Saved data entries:

▬▬▬▬▬▬▬▬▬▬

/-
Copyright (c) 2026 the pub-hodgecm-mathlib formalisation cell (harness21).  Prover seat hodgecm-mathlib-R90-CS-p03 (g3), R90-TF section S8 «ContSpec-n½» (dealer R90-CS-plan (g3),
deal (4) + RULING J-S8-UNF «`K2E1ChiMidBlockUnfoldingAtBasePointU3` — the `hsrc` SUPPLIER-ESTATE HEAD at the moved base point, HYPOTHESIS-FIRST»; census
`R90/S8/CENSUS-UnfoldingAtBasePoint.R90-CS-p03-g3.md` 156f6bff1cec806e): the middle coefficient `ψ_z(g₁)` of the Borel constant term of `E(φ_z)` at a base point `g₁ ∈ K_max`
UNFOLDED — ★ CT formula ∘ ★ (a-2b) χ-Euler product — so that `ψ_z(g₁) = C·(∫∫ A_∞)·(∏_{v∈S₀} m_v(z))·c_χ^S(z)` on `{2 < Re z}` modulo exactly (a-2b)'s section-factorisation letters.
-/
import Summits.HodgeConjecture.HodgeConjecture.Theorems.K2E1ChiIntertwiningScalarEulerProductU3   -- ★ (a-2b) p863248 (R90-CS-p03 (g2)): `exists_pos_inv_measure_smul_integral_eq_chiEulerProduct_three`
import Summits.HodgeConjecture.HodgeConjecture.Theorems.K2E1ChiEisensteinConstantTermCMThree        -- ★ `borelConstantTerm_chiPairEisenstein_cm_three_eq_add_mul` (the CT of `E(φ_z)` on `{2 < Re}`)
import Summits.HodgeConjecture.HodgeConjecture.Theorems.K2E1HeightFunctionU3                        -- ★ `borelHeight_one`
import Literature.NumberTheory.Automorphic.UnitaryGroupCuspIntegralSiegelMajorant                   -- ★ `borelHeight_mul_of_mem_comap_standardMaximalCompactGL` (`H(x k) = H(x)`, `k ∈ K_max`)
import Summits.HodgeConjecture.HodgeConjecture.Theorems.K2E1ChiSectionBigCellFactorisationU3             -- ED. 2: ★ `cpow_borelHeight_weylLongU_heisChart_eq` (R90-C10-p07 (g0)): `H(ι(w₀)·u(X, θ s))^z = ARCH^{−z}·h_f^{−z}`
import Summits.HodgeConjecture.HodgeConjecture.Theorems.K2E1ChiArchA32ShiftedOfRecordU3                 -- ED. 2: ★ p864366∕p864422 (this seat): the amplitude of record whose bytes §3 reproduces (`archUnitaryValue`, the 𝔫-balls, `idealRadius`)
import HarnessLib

▬▬▬▬▬▬▬▬▬▬

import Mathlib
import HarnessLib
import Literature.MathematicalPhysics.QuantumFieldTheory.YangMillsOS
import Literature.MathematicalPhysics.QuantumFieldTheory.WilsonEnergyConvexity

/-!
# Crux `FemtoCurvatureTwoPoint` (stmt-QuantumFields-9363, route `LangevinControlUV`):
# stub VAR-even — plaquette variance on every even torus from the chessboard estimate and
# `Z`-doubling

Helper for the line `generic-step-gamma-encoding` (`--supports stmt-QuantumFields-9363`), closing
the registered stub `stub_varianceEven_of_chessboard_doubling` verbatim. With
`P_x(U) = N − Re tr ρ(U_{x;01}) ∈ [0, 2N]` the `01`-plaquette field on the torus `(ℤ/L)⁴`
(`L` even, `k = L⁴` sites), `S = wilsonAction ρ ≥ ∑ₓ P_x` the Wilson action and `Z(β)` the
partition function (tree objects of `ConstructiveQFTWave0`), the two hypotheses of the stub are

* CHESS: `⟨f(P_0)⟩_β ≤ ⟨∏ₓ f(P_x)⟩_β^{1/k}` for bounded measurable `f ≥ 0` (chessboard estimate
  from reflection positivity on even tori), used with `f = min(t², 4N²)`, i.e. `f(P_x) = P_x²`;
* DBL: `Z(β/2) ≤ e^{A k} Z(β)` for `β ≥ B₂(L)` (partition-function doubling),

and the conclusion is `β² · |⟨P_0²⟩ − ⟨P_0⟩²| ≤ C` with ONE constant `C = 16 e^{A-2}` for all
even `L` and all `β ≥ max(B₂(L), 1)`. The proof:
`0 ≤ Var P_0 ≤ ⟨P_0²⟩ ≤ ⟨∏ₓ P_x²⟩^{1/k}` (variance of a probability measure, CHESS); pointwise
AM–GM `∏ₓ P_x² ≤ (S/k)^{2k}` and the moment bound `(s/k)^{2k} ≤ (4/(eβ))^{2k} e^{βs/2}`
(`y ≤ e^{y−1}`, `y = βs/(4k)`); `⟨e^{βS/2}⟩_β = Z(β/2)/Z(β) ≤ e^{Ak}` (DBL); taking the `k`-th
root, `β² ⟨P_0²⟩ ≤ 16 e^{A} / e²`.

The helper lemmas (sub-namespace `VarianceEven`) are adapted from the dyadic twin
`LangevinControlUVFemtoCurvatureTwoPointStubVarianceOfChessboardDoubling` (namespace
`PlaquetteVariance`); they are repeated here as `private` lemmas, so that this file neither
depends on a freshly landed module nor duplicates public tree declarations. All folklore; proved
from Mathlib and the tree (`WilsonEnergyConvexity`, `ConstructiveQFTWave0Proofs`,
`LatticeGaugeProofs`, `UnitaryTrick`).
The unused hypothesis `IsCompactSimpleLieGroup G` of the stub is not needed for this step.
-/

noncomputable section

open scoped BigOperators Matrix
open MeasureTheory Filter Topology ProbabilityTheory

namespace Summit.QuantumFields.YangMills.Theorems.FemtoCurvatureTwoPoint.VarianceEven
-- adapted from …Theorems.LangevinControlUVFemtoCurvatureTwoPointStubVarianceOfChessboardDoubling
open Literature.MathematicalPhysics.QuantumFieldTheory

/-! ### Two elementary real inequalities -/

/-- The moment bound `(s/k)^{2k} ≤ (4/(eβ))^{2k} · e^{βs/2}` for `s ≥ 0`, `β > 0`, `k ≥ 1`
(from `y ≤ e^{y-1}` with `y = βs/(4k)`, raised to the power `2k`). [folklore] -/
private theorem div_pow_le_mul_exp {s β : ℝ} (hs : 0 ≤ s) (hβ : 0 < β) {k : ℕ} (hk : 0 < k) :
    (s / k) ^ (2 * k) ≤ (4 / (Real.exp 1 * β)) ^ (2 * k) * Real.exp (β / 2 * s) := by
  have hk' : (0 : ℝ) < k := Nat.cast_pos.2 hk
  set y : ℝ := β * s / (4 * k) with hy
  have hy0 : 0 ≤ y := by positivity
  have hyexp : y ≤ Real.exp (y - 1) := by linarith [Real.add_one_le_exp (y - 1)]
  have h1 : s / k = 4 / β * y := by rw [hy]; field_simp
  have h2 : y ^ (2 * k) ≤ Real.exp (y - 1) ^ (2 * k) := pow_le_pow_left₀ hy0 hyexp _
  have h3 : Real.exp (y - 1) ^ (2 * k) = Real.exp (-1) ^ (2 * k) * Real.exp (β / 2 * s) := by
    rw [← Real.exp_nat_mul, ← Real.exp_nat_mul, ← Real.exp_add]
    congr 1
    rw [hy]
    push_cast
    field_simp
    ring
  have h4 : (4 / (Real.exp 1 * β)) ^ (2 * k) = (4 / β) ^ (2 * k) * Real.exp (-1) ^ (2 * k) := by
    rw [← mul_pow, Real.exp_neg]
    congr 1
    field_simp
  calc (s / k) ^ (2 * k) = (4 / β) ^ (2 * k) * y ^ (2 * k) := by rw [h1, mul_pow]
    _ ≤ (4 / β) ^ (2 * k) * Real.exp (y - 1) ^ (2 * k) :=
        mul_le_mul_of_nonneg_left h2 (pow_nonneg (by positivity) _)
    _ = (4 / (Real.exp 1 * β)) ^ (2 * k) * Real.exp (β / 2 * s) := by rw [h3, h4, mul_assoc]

▬▬▬▬▬▬▬▬▬▬

Look through the entries above and copy each line that has "seat" in it.

■ WRITTEN RESPONSE:
Copyright (c) 2026 the pub-hodgecm-mathlib formalisation cell (harness21).  Prover seat hodgecm-mathlib-R90-CS-p03 (g3), R90-TF section S8 «ContSpec-n½» (dealer R90-CS-plan (g3),
import Summits.HodgeConjecture.HodgeConjecture.Theorems.K2E1ChiArchA32ShiftedOfRecordU3                 -- ED. 2: ★ p864366∕p864422 (this seat): the amplitude of record whose bytes §3 reproduces (`archUnitaryValue`, the 𝔫-balls, `idealRadius`)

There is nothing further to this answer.